*Task to complete:* Print each line from the start of the records below up through the line where "(EX), pen (b1) —" is found, exactly as given.

(Beginning of Dataset entries)

import Summits.QuantumFields.YangMills.Theorems.UnitScaleTiltProp7TubeComparisonRowFlat
import Summits.QuantumFields.YangMills.Theorems.UnitScaleTiltProp7QTwSScalarSectorRegPr
import Summits.QuantumFields.YangMills.Theorems.UnitScaleTiltProp7SkewSplitFrobeniusRow
import HarnessLib

/-!
# Route `UnitScaleTilt`, crux «MinimiserStabilityRegPr» (stmt-QuantumFields-19200), stub `stub_existenceMinimalOrbit` (EX), pen (b1) —
# **THE SCALAR ROW OF THE TUBE COMPARISON IS AN IDENTITY AT EVERY PRINTED-REGULAR BACKGROUND**:
# `T^{str}_W(s·1)(bondShift c') = ℓ^d • QTwS W (s·1) c'` (transports act trivially on scalars; print's averaging of a scalar field is the flat mean).

Cell `ym3-torus`, twin-width seat `ym-ust-19200-w7` (gen 10).  THEOREMS ONLY (0 `def`, 0 `sorry`); `--supports stmt-QuantumFields-19200 --as helper`, count-neutral.
YM₃ on T³ is ladder rung R3 — NOT d = 4, NOT infinite volume, NOT a mass gap, NOT Clay; nothing here claims a print row, the stub or the crux.

THE ROW `hrow1` OF ✓`Prop7TraceSplitFrobeniusRow.skewRow_of_traceless_row_of_scalar_row` (the iℝ·1 ∕ ℂ·1 sector of the (b1) comparison), BY NAME: `conjR u (s·1) = s·1` (✓`Prop7DeltaEtaCurrentNormLowerBound.conjR_smul_one`'s one-liner, inlined), so
`T^{str}_W(s·1) = T^{str}_1(s·1)` (§1); ✓`Prop7TubeComparisonRowFlat.tubeStr_one_eq_smul_QTwS_one` (`T^{str}_1 Y(bondShift c') = ℓ^d • QTwS 1 Y c'`); ✓`Prop7SymAvgTwSym.QTwS_apply_smul_one_of_regPr`
(the closed, background-independent form of `QTwS W (s·1)` at `RegPr`, `10¹²L³ε₀ ≤ 1`) through ✓`QTwS_smul_one_eq_QTwS_one_of_regPr` (`QTwS W (s·1) = QTwS 1 (s·1)`).  Hence (§2) the EXACT identity
`Σ_c‖T^{str}_W(s·1)(c)‖_F² = (ℓ^d)²·Σ_{c'}‖QTwS W (s·1) c'‖_F²` and the row with any `½CT ≥ 1`, any slack `β ≥ 0`.
[Balaban1984PropagatorsI] (1.18) p.20; [Balaban1985Variational] (51) p.286; [Balaban1985BackgroundPropagators] (3.14)–(3.15) p.393.
-/

set_option autoImplicit false

noncomputable section

open scoped BigOperators Matrix.Norms.L2Operator Matrix InnerProductSpace

namespace Summit.QuantumFields.YangMills.Theorems.Prop7TubeComparisonScalarRow

open Literature.MathematicalPhysics.QuantumFieldTheory.Balaban1983to89
open Finset B1RG242Torus
open B7Prop1Explicit (treeWord)
open B7Eq78Linearization (conjR conjR_apply)
open B10Eq27TorusAxialLog (holT unitsField toUField)
open T3ContinuumYM3Torus (T3Family)
open T3LevelShift (bondShift)
open T3PrintedRegularOrbits (sites_eq)
open T3PrintedRegularMinimiser (RegPr)
open Summit.QuantumFields.YangMills.Theorems.Prop7SectET3HilbertLetters (W₂ frobEquiv)
open Summit.QuantumFields.YangMills.Theorems.Prop7SymAvgTwSym (QTwS QTwS_apply_smul_one_of_regPr QTwS_smul_one_eq_QTwS_one_of_regPr)
open Summit.QuantumFields.YangMills.Theorems.Prop7TubeComparisonRowFlat (tubeStr_one_eq_smul_QTwS_one)

variable (F : T3Family) (n K : ℕ)

/-! ## §1 Transports act trivially on scalar fields -/

/-- ★ **THE CORNER TUBE OF A SCALAR FIELD DOES NOT SEE THE BACKGROUND**: `T^{str}_W(s·1)(c) = (Σ_{tube(c)} s)·1` for every `W`.
[cite: Balaban1984PropagatorsI, (1.18) p.20] -/
theorem tubeStr_smul_one (W : GaugeField (F.P K) 0 (Matrix.specialUnitaryGroup (Fin 2) ℂ)) (s : PBond (F.P K) 0 → ℂ) (c : PBond (F.P K) (K - n)) :
    (∑ r : Fin (F.P K).d → Fin ((F.P K).L ^ (K - n)), ∑ t ∈ range ((F.P K).L ^ (K - n)),
        conjR (holT (unitsField (toUField W)) (Site.fibreSite 0 (K - n) c.src fun _ => ⟨0, pow_pos (F.P K).L_pos (K - n)⟩)
              (treeWord fun ν => ((r ν : ℕ) : ℤ))
            * holT (unitsField (toUField W)) (Site.fibreSite 0 (K - n) c.src r) (List.replicate t (c.dir, true)))
          ((fun b => s b • (1 : Matrix (Fin 2) (Fin 2) ℂ)) ⟨(fun z : Site (F.P K) 0 => z.shift c.dir)^[t] (Site.fibreSite 0 (K - n) c.src r), c.dir⟩))
      = (∑ r : Fin (F.P K).d → Fin ((F.P K).L ^ (K - n)), ∑ t ∈ range ((F.P K).L ^ (K - n)),
          s ⟨(fun z : Site (F.P K) 0 => z.shift c.dir)^[t] (Site.fibreSite 0 (K - n) c.src r), c.dir⟩) • (1 : Matrix (Fin 2) (Fin 2) ℂ) := by
  rw [Finset.sum_smul]
  refine Finset.sum_congr rfl fun r _ => ?_
  rw [Finset.sum_smul]
  exact Finset.sum_congr rfl fun t _ => by rw [conjR_apply, Matrix.mul_smul, Matrix.mul_one, Matrix.smul_mul, Units.mul_inv]

variable (h : n ≤ K)

/-- ★★★ **THE SCALAR SECTOR OF THE TUBE COMPARISON IS EXACT**: `T^{str}_W(s·1)(bondShift c') = ℓ^d • QTwS W (s·1) c'` at every printed-regular `W`.
[cite: Balaban1984PropagatorsI, (1.18) p.20; Balaban1985Variational, (51) p.286] -/
theorem tubeStr_smul_one_eq_smul_QTwS {ε₀ : ℝ} (hε₀ : 0 < ε₀) (hWε : 10 ^ 12 * (F.L : ℝ) ^ 3 * ε₀ ≤ 1)
    (W : GaugeField (F.P K) 0 (Matrix.specialUnitaryGroup (Fin 2) ℂ)) (hreg : RegPr F n K ε₀ W) (s : PBond (F.P K) 0 → ℂ) (c : PBond (F.P n) 0) :
    (∑ r : Fin (F.P K).d → Fin ((F.P K).L ^ (K - n)), ∑ t ∈ range ((F.P K).L ^ (K - n)),
        conjR (holT (unitsField (toUField W)) (Site.fibreSite 0 (K - n) (bondShift (sites_eq F n K h) c).src fun _ => ⟨0, pow_pos (F.P K).L_pos (K - n)⟩)
              (treeWord fun ν => ((r ν : ℕ) : ℤ))
            * holT (unitsField (toUField W)) (Site.fibreSite 0 (K - n) (bondShift (sites_eq F n K h) c).src r)
                (List.replicate t ((bondShift (sites_eq F n K h) c).dir, true)))
          ((fun b => s b • (1 : Matrix (Fin 2) (Fin 2) ℂ)) ⟨(fun z : Site (F.P K) 0 => z.shift (bondShift (sites_eq F n K h) c).dir)^[t]
              (Site.fibreSite 0 (K - n) (bondShift (sites_eq F n K h) c).src r), (bondShift (sites_eq F n K h) c).dir⟩))
      = (((((F.P K).L : ℂ) ^ (K - n)) ^ (F.P K).d)) • QTwS F n K h W (fun b => s b • (1 : Matrix (Fin 2) (Fin 2) ℂ)) c := by
  rw [tubeStr_smul_one F n K W s, ← tubeStr_smul_one F n K 1 s, tubeStr_one_eq_smul_QTwS_one F n K h (fun b => s b • (1 : Matrix (Fin 2) (Fin 2) ℂ)) c,
    QTwS_smul_one_eq_QTwS_one_of_regPr F h hε₀ hWε W hreg s]

/-! ## §2 The scalar row -/

/-- ★★★ **THE SCALAR ROW, EXACT**: `Σ_c‖T^{str}_W(s·1)(c)‖_F² = ((L^{K−n})^d)²·Σ_{c'}‖QTwS W (s·1) c'‖_F²` at `RegPr F n K ε₀ W` (`10¹²L³ε₀ ≤ 1`), for every complex scalar field `s`.
[cite: Balaban1984PropagatorsI, (1.18) p.20; Balaban1985Variational, (51) p.286] -/
theorem sum_normSq_frob_tubeStr_smul_one_eq {ε₀ : ℝ} (hε₀ : 0 < ε₀) (hWε : 10 ^ 12 * (F.L : ℝ) ^ 3 * ε₀ ≤ 1)
    (W : GaugeField (F.P K) 0 (Matrix.specialUnitaryGroup (Fin 2) ℂ)) (hreg : RegPr F n K ε₀ W) (s : PBond (F.P K) 0 → ℂ) :
    ∑ c : PBond (F.P K) (K - n), ‖(frobEquiv.symm (∑ r : Fin (F.P K).d → Fin ((F.P K).L ^ (K - n)), ∑ t ∈ range ((F.P K).L ^ (K - n)),
        conjR (holT (unitsField (toUField W)) (Site.fibreSite 0 (K - n) c.src fun _ => ⟨0, pow_pos (F.P K).L_pos (K - n)⟩)
              (treeWord fun ν => ((r ν : ℕ) : ℤ))
            * holT (unitsField (toUField W)) (Site.fibreSite 0 (K - n) c.src r) (List.replicate t (c.dir, true)))
          ((fun b => s b • (1 : Matrix (Fin 2) (Fin 2) ℂ)) ⟨(fun z : Site (F.P K) 0 => z.shift c.dir)^[t] (Site.fibreSite 0 (K - n) c.src r), c.dir⟩)) : W₂)‖ ^ 2
      = (((F.L : ℝ) ^ (K - n)) ^ (F.P K).d) ^ 2
          * ∑ c' : PBond (F.P n) 0, ‖(frobEquiv.symm (QTwS F n K h W (fun b => s b • (1 : Matrix (Fin 2) (Fin 2) ℂ)) c') : W₂)‖ ^ 2 := by
  classical
  have hL : ((F.P K).L : ℂ) = ((F.L : ℝ) : ℂ) := by norm_cast
  have hℓ : (0 : ℝ) ≤ ((F.L : ℝ) ^ (K - n)) ^ (F.P K).d := by positivity
  -- re-index the coarse bonds of `P K` at level `K − n` by the fine bonds of `P n` (the level shift)
  have hs := Equiv.sum_comp (bondShift (sites_eq F n K h)) (fun cc : PBond (F.P K) (K - n) =>
    ‖(frobEquiv.symm (∑ r : Fin (F.P K).d → Fin ((F.P K).L ^ (K - n)), ∑ t ∈ range ((F.P K).L ^ (K - n)),
        conjR (holT (unitsField (toUField W)) (Site.fibreSite 0 (K - n) cc.src fun _ => ⟨0, pow_pos (F.P K).L_pos (K - n)⟩)
              (treeWord fun ν => ((r ν : ℕ) : ℤ))
            * holT (unitsField (toUField W)) (Site.fibreSite 0 (K - n) cc.src r) (List.replicate t (cc.dir, true)))
          ((fun b => s b • (1 : Matrix (Fin 2) (Fin 2) ℂ)) ⟨(fun z : Site (F.P K) 0 => z.shift cc.dir)^[t] (Site.fibreSite 0 (K - n) cc.src r), cc.dir⟩)) : W₂)‖ ^ 2)
  refine hs.symm.trans ?_
  rw [Finset.mul_sum]
  refine Finset.sum_congr rfl fun c _ => ?_
  dsimp only
  rw [tubeStr_smul_one_eq_smul_QTwS F n K h hε₀ hWε W hreg s c, map_smul, norm_smul, mul_pow, hL]
  congr 1
  rw [← Complex.ofReal_pow, ← Complex.ofReal_pow, Complex.norm_real, Real.norm_of_nonneg hℓ]

/-- ★★ **THE SCALAR ROW IN THE GLUE's SHAPE** (`hrow1` of ✓`Prop7TraceSplitFrobeniusRow.skewRow_of_traceless_row_of_scalar_row` with `T := T^{str}_W`, `Q := QTwS W`): for any
`½CT ≥ 1` and any slack `0 ≤ β`, `Σ_c‖T^{str}_W(s·1)(c)‖_F² ≤ ½CT·(ℓ^d)²·Σ_{c'}‖QTwS W (s·1) c'‖_F² + β·Σ_b‖s b·1‖_F²`.
[cite: Balaban1984PropagatorsI, (1.18) p.20; Balaban1985Variational, (51) p.286] -/
theorem scalarRow_of_regPr {ε₀ : ℝ} (hε₀ : 0 < ε₀) (hWε : 10 ^ 12 * (F.L : ℝ) ^ 3 * ε₀ ≤ 1)
    (W : GaugeField (F.P K) 0 (Matrix.specialUnitaryGroup (Fin 2) ℂ)) (hreg : RegPr F n K ε₀ W) {CT β : ℝ} (hCT : 2 ≤ CT) (hβ : 0 ≤ β)
    (s : PBond (F.P K) 0 → ℂ) :
    ∑ c : PBond (F.P K) (K - n), ‖(frobEquiv.symm (∑ r : Fin (F.P K).d → Fin ((F.P K).L ^ (K - n)), ∑ t ∈ range ((F.P K).L ^ (K - n)),
        conjR (holT (unitsField (toUField W)) (Site.fibreSite 0 (K - n) c.src fun _ => ⟨0, pow_pos (F.P K).L_pos (K - n)⟩)
              (treeWord fun ν => ((r ν : ℕ) : ℤ))
            * holT (unitsField (toUField W)) (Site.fibreSite 0 (K - n) c.src r) (List.replicate t (c.dir, true)))
          ((fun b => s b • (1 : Matrix (Fin 2) (Fin 2) ℂ)) ⟨(fun z : Site (F.P K) 0 => z.shift c.dir)^[t] (Site.fibreSite 0 (K - n) c.src r), c.dir⟩)) : W₂)‖ ^ 2
      ≤ (2⁻¹ * CT * (((F.L : ℝ) ^ (K - n)) ^ (F.P K).d) ^ 2)
            * ∑ c' : PBond (F.P n) 0, ‖(frobEquiv.symm (QTwS F n K h W (fun b => s b • (1 : Matrix (Fin 2) (Fin 2) ℂ)) c') : W₂)‖ ^ 2
        + β * ∑ b : PBond (F.P K) 0, ‖(frobEquiv.symm (s b • (1 : Matrix (Fin 2) (Fin 2) ℂ)) : W₂)‖ ^ 2 := by
  rw [sum_normSq_frob_tubeStr_smul_one_eq F n K h hε₀ hWε W hreg s]
  have hQ : 0 ≤ ∑ c' : PBond (F.P n) 0, ‖(frobEquiv.symm (QTwS F n K h W (fun b => s b • (1 : Matrix (Fin 2) (Fin 2) ℂ)) c') : W₂)‖ ^ 2 := by positivity
  have hS : 0 ≤ ∑ b : PBond (F.P K) 0, ‖(frobEquiv.symm (s b • (1 : Matrix (Fin 2) (Fin 2) ℂ)) : W₂)‖ ^ 2 := by positivity
  have hl : 0 ≤ (((F.L : ℝ) ^ (K - n)) ^ (F.P K).d) ^ 2 := sq_nonneg _
  have h1 : (((F.L : ℝ) ^ (K - n)) ^ (F.P K).d) ^ 2 ≤ 2⁻¹ * CT * (((F.L : ℝ) ^ (K - n)) ^ (F.P K).d) ^ 2 := by nlinarith
  nlinarith [mul_le_mul_of_nonneg_right h1 hQ, mul_nonneg hβ hS]

end Summit.QuantumFields.YangMills.Theorems.Prop7TubeComparisonScalarRow

end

(End of Dataset entries)

*Finished exercise:*
import Summits.QuantumFields.YangMills.Theorems.UnitScaleTiltProp7TubeComparisonRowFlat
import Summits.QuantumFields.YangMills.Theorems.UnitScaleTiltProp7QTwSScalarSectorRegPr
import Summits.QuantumFields.YangMills.Theorems.UnitScaleTiltProp7SkewSplitFrobeniusRow
import HarnessLib

/-!
# Route `UnitScaleTilt`, crux «MinimiserStabilityRegPr» (stmt-QuantumFields-19200), stub `stub_existenceMinimalOrbit` (EX), pen (b1) —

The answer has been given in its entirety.